= Prompt =
Restate word for word the entries below, starting with the line with "intro n hn m' hm'" and continuing through the line with "have hsec' : IsSecantSequence". Include both of those lines and no others.

(Stored items)
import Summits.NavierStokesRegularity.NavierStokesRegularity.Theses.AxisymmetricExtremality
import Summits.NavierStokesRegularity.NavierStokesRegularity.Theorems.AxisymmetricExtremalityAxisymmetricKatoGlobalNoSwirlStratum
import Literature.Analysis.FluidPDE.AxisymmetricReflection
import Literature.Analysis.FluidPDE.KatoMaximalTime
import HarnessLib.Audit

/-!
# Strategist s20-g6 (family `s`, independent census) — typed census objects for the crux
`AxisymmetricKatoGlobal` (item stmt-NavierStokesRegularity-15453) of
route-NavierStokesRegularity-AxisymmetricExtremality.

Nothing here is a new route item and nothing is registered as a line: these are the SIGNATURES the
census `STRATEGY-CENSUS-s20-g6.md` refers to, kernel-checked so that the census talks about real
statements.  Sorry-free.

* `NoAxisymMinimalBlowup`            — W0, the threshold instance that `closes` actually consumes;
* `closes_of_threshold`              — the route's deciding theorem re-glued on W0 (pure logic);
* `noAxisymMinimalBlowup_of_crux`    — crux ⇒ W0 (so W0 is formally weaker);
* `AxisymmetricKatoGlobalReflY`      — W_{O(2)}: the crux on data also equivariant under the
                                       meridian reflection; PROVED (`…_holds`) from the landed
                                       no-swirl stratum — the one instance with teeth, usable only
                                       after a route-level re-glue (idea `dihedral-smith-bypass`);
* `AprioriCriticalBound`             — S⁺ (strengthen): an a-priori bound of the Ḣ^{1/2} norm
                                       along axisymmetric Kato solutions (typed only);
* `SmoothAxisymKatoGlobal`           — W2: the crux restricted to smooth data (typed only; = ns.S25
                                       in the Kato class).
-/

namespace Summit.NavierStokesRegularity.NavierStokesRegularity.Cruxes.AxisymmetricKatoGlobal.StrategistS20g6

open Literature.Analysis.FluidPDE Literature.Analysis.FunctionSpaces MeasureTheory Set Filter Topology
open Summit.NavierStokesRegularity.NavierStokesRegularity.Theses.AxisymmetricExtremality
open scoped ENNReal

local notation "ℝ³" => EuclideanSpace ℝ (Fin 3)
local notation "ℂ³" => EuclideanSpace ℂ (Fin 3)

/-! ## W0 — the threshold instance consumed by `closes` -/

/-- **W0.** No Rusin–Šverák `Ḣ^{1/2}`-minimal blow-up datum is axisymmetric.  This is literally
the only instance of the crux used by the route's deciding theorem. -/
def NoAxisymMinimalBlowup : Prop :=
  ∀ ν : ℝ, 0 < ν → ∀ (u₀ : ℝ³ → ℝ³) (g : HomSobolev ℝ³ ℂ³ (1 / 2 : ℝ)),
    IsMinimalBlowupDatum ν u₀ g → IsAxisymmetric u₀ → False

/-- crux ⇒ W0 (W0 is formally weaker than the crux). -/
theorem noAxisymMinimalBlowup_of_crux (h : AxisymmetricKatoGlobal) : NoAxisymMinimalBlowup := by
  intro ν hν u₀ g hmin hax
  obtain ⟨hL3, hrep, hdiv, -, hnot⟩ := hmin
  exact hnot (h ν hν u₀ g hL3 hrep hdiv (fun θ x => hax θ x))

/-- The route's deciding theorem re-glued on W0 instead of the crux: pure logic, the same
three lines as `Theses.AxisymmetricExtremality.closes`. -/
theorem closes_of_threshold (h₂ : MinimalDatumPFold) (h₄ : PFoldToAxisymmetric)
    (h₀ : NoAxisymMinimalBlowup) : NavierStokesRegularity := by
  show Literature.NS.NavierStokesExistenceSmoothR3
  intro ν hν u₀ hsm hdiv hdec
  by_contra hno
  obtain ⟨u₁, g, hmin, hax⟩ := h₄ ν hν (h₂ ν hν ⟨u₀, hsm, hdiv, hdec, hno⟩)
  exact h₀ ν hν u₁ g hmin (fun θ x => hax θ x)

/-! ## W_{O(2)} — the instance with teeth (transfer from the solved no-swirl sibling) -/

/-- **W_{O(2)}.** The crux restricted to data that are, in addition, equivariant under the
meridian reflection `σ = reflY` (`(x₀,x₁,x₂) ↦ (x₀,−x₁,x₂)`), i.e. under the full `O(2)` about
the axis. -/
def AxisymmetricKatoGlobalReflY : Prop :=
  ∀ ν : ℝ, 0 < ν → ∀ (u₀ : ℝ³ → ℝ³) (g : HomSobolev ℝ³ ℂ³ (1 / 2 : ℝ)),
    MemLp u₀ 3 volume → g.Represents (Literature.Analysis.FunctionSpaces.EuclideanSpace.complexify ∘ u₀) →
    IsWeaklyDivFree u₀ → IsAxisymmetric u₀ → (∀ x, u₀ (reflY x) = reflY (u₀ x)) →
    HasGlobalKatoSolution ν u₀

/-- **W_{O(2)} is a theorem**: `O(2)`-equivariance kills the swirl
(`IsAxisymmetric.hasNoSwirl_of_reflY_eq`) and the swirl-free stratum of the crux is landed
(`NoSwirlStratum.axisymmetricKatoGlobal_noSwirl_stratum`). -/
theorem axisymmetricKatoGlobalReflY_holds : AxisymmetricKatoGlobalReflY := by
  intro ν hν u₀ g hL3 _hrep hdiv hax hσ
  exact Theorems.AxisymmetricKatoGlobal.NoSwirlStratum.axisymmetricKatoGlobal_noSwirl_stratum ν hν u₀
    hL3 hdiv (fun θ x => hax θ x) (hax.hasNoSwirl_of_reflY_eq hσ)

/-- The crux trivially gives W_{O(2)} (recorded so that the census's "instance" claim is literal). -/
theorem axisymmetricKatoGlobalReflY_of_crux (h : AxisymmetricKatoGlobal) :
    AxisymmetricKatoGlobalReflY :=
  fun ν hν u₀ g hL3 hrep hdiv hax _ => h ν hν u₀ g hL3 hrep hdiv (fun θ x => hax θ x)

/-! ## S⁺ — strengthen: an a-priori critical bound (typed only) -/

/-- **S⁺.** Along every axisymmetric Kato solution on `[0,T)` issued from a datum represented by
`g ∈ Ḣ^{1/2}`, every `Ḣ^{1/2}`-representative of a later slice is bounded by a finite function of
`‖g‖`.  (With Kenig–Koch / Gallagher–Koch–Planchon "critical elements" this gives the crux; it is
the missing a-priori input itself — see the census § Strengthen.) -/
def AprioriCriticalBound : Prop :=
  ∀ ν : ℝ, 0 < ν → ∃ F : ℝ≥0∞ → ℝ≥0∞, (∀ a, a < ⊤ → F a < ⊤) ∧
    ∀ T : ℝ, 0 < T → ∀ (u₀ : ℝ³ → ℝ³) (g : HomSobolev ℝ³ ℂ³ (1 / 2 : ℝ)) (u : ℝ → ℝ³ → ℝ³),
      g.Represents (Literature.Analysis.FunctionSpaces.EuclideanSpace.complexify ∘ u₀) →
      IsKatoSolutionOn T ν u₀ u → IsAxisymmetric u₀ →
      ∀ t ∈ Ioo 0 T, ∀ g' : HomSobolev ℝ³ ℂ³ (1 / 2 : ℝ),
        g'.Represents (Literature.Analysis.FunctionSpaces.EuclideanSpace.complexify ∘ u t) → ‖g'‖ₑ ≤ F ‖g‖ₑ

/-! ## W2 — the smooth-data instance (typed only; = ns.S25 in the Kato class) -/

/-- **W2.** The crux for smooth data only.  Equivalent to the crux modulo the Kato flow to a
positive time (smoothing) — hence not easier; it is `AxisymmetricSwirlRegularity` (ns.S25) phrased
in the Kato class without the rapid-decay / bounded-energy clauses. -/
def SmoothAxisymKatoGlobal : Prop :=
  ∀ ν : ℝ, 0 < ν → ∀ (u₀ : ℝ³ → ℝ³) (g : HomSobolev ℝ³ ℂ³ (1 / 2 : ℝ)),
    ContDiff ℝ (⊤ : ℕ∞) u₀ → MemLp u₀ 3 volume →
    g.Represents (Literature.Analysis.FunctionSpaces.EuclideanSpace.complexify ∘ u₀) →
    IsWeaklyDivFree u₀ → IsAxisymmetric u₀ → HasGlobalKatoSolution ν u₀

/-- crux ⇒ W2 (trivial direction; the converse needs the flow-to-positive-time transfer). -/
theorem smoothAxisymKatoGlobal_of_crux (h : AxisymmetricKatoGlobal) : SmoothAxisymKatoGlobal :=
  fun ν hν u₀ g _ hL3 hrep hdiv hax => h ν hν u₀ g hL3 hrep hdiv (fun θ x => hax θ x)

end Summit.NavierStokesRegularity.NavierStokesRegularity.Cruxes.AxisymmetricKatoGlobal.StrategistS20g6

...

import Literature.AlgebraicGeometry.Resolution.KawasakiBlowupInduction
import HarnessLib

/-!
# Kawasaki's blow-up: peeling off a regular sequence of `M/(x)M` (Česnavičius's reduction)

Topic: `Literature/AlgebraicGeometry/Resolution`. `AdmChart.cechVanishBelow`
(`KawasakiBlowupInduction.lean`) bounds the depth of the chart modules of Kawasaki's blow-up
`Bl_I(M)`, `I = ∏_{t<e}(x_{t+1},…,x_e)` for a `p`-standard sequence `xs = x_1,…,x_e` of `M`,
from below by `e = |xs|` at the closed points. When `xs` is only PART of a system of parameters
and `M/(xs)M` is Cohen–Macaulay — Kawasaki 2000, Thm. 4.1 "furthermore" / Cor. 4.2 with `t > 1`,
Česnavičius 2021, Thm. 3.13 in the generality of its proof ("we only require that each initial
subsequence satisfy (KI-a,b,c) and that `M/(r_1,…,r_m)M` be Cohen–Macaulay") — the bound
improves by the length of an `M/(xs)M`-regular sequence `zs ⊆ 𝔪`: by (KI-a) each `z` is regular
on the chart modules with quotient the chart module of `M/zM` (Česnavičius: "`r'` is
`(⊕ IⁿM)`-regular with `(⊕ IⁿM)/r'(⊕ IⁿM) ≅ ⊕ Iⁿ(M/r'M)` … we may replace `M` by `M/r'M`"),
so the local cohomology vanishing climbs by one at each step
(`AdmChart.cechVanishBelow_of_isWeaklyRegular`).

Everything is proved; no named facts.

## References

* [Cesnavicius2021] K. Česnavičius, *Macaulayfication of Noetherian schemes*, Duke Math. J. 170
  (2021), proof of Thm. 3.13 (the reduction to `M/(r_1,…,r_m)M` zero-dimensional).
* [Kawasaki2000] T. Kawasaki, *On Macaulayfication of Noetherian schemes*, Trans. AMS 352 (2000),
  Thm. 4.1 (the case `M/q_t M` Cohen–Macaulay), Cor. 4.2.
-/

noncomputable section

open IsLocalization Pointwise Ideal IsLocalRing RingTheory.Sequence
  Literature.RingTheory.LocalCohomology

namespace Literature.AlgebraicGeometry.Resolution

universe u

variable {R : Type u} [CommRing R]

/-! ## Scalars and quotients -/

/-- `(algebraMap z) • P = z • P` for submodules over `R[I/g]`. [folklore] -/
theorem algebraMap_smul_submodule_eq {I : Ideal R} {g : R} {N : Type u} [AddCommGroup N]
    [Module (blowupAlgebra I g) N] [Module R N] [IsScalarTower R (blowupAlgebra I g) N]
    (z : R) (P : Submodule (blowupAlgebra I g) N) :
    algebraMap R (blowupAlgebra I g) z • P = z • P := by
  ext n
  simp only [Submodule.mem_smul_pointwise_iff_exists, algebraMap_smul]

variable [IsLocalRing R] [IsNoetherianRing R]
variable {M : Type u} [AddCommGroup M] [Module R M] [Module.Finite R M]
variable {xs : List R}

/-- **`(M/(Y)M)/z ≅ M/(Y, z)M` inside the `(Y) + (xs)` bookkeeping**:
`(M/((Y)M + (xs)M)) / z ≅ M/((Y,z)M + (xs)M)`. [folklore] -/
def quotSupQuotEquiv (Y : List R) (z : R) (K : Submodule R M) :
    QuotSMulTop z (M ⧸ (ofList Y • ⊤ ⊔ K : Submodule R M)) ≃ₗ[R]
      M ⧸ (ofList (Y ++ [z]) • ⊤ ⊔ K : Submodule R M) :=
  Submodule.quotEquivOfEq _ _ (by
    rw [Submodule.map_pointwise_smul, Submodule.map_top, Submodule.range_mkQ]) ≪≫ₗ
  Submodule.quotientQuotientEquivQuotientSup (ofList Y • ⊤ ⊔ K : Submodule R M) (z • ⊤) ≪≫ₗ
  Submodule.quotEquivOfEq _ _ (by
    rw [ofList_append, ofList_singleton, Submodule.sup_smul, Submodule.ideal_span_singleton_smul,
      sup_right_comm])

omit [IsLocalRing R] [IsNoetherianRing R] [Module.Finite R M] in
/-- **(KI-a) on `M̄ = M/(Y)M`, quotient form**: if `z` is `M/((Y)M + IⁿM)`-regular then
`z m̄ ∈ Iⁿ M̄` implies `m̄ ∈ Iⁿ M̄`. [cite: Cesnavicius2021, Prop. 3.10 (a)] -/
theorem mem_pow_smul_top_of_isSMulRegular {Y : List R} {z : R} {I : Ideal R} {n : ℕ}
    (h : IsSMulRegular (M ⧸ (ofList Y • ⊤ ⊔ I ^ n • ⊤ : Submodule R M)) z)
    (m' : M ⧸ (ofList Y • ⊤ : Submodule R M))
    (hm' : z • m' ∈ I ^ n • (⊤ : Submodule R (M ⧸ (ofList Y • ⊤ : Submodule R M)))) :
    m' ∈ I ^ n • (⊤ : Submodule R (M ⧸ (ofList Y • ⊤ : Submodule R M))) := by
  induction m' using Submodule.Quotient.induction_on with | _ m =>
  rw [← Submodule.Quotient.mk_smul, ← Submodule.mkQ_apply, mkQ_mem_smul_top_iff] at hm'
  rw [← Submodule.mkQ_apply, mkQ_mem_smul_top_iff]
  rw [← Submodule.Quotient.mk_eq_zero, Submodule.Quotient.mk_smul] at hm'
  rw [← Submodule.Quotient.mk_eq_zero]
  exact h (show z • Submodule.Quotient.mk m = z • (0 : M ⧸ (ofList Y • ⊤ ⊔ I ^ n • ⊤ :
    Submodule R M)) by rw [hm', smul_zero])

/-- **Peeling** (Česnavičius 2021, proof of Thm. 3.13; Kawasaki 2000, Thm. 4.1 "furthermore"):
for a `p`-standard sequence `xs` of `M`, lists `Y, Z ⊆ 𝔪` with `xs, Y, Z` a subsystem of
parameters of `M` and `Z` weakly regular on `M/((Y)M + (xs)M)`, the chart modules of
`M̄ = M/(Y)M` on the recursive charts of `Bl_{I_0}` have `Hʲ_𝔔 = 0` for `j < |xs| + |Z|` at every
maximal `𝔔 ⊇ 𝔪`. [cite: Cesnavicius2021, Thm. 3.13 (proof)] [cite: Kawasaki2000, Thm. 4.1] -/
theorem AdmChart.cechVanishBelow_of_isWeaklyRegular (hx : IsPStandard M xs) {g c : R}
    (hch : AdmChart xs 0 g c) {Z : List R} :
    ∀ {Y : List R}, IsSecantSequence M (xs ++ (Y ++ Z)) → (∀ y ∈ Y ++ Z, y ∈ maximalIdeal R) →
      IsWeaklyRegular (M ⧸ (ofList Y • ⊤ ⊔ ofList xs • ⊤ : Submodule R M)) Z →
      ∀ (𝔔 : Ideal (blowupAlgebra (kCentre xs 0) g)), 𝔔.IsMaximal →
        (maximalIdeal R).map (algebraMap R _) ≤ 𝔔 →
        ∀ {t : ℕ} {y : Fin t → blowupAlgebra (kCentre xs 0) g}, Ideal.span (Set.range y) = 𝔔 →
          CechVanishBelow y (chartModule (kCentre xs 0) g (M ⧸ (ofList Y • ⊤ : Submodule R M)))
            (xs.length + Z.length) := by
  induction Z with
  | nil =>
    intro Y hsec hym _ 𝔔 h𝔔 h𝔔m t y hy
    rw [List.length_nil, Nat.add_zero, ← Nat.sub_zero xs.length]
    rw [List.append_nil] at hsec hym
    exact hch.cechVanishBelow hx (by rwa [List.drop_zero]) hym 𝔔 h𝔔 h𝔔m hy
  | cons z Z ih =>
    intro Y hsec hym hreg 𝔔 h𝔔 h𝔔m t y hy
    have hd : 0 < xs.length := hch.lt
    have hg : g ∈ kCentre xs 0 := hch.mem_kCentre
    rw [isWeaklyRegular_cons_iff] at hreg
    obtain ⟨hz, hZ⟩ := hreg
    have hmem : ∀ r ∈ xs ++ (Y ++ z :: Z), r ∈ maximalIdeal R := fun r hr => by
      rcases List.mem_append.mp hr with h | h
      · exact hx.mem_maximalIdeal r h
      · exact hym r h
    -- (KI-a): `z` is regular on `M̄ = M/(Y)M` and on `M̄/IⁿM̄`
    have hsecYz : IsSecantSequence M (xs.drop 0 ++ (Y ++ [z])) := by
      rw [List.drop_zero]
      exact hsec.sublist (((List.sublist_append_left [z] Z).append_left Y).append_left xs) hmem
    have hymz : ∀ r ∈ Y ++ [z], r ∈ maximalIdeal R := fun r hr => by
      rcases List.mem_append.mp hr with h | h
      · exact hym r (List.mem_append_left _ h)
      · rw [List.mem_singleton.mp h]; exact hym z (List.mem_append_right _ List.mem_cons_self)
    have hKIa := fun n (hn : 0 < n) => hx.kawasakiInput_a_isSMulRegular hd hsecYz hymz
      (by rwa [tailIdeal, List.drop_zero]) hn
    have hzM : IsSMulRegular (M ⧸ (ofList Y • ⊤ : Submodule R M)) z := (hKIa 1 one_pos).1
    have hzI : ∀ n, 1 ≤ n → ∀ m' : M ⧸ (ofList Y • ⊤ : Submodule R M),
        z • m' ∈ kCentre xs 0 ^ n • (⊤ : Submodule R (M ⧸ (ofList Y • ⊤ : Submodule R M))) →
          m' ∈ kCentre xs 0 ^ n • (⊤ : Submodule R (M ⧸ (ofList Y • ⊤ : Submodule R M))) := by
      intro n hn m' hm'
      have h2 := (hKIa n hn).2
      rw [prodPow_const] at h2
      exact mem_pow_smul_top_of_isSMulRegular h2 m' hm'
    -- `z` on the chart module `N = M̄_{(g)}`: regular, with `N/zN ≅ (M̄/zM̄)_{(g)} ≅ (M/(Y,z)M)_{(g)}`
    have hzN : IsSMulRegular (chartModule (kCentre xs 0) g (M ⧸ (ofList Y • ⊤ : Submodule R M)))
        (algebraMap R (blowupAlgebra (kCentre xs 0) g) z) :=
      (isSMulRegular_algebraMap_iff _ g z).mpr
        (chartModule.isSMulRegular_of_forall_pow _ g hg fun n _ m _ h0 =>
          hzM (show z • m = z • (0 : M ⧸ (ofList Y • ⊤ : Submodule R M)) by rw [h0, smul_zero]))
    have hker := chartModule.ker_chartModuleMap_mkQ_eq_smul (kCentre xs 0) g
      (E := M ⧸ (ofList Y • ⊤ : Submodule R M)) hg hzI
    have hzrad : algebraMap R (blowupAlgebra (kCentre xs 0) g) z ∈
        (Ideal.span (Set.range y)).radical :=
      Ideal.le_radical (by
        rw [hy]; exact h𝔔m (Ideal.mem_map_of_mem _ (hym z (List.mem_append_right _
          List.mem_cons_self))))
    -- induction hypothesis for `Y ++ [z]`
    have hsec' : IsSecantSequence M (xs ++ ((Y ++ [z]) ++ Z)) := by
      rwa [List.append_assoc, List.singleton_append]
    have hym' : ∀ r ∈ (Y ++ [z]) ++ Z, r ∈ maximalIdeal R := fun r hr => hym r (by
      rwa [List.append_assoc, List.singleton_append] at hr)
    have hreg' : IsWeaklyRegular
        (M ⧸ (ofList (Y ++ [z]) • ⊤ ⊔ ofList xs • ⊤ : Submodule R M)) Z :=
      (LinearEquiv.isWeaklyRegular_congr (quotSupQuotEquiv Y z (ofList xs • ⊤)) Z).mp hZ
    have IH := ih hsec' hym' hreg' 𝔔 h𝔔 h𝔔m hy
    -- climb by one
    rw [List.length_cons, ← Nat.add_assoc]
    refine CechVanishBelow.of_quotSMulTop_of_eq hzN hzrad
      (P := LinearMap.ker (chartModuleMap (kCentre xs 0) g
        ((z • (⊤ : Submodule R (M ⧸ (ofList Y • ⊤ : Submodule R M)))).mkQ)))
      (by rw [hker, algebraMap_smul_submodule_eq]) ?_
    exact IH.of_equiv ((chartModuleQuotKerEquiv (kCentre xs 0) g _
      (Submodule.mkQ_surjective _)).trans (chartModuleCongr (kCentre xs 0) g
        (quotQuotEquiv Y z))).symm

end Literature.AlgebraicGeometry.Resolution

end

...

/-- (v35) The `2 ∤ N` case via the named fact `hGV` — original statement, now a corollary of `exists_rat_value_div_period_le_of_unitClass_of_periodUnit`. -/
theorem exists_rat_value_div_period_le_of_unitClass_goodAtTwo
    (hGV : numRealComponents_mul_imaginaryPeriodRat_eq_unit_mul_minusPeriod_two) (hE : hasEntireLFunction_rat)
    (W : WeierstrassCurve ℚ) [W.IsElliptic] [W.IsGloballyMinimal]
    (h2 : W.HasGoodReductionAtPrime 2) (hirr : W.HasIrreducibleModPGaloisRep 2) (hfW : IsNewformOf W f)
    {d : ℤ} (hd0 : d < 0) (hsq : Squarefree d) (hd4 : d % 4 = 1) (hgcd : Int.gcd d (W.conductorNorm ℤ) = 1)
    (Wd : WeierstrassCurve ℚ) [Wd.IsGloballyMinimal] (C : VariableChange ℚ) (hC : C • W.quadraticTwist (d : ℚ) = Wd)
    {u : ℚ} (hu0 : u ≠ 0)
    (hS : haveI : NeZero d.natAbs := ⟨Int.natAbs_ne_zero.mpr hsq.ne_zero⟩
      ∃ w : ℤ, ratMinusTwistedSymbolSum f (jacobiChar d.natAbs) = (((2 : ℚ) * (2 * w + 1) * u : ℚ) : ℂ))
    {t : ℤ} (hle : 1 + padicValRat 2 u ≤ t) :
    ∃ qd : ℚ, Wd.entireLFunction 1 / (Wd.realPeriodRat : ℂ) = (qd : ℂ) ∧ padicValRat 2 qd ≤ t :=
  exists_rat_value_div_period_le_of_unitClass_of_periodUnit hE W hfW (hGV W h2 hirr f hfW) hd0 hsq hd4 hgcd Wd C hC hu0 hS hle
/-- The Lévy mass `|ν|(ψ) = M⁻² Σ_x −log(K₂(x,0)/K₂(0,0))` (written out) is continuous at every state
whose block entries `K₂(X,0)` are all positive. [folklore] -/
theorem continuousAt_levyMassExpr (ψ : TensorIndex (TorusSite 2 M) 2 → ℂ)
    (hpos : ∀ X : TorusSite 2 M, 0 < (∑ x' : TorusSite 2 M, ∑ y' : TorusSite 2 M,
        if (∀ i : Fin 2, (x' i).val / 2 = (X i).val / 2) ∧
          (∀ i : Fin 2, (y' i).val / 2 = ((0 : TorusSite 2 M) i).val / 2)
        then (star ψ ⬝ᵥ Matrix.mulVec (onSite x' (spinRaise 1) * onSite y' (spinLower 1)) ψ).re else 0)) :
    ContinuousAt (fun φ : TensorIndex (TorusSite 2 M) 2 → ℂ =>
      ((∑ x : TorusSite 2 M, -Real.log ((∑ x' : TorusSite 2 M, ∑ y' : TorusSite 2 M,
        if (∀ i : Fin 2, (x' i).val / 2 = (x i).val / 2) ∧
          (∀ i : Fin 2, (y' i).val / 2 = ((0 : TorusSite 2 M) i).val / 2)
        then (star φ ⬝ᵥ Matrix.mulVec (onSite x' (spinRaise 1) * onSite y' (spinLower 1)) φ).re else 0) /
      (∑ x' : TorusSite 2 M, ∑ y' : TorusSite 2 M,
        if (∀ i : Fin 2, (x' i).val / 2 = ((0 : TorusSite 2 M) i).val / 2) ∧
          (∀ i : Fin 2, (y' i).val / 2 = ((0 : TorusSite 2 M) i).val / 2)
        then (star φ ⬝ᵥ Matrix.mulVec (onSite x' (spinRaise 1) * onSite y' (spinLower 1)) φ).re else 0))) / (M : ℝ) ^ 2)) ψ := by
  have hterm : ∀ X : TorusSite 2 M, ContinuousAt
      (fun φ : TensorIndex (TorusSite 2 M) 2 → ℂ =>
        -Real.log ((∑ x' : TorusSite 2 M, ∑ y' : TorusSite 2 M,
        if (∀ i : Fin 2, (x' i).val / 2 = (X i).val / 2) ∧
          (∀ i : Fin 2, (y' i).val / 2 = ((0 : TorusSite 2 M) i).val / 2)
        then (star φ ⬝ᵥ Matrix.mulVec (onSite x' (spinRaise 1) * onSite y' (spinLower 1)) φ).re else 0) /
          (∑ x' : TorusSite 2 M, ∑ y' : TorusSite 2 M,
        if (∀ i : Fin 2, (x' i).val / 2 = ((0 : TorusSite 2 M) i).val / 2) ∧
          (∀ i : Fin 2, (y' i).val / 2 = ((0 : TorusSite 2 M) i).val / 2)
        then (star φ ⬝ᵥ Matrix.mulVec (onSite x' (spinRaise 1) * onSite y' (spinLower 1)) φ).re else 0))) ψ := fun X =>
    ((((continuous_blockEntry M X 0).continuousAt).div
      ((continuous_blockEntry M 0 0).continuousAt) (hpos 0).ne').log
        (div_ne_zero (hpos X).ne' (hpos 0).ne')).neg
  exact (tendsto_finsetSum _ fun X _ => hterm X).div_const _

= Reply =
      intro n hn m' hm'
      have h2 := (hKIa n hn).2
      rw [prodPow_const] at h2
      exact mem_pow_smul_top_of_isSMulRegular h2 m' hm'
    -- `z` on the chart module `N = M̄_{(g)}`: regular, with `N/zN ≅ (M̄/zM̄)_{(g)} ≅ (M/(Y,z)M)_{(g)}`
    have hzN : IsSMulRegular (chartModule (kCentre xs 0) g (M ⧸ (ofList Y • ⊤ : Submodule R M)))
        (algebraMap R (blowupAlgebra (kCentre xs 0) g) z) :=
      (isSMulRegular_algebraMap_iff _ g z).mpr
        (chartModule.isSMulRegular_of_forall_pow _ g hg fun n _ m _ h0 =>
          hzM (show z • m = z • (0 : M ⧸ (ofList Y • ⊤ : Submodule R M)) by rw [h0, smul_zero]))
    have hker := chartModule.ker_chartModuleMap_mkQ_eq_smul (kCentre xs 0) g
      (E := M ⧸ (ofList Y • ⊤ : Submodule R M)) hg hzI
    have hzrad : algebraMap R (blowupAlgebra (kCentre xs 0) g) z ∈
        (Ideal.span (Set.range y)).radical :=
      Ideal.le_radical (by
        rw [hy]; exact h𝔔m (Ideal.mem_map_of_mem _ (hym z (List.mem_append_right _
          List.mem_cons_self))))
    -- induction hypothesis for `Y ++ [z]`
    have hsec' : IsSecantSequence M (xs ++ ((Y ++ [z]) ++ Z)) := by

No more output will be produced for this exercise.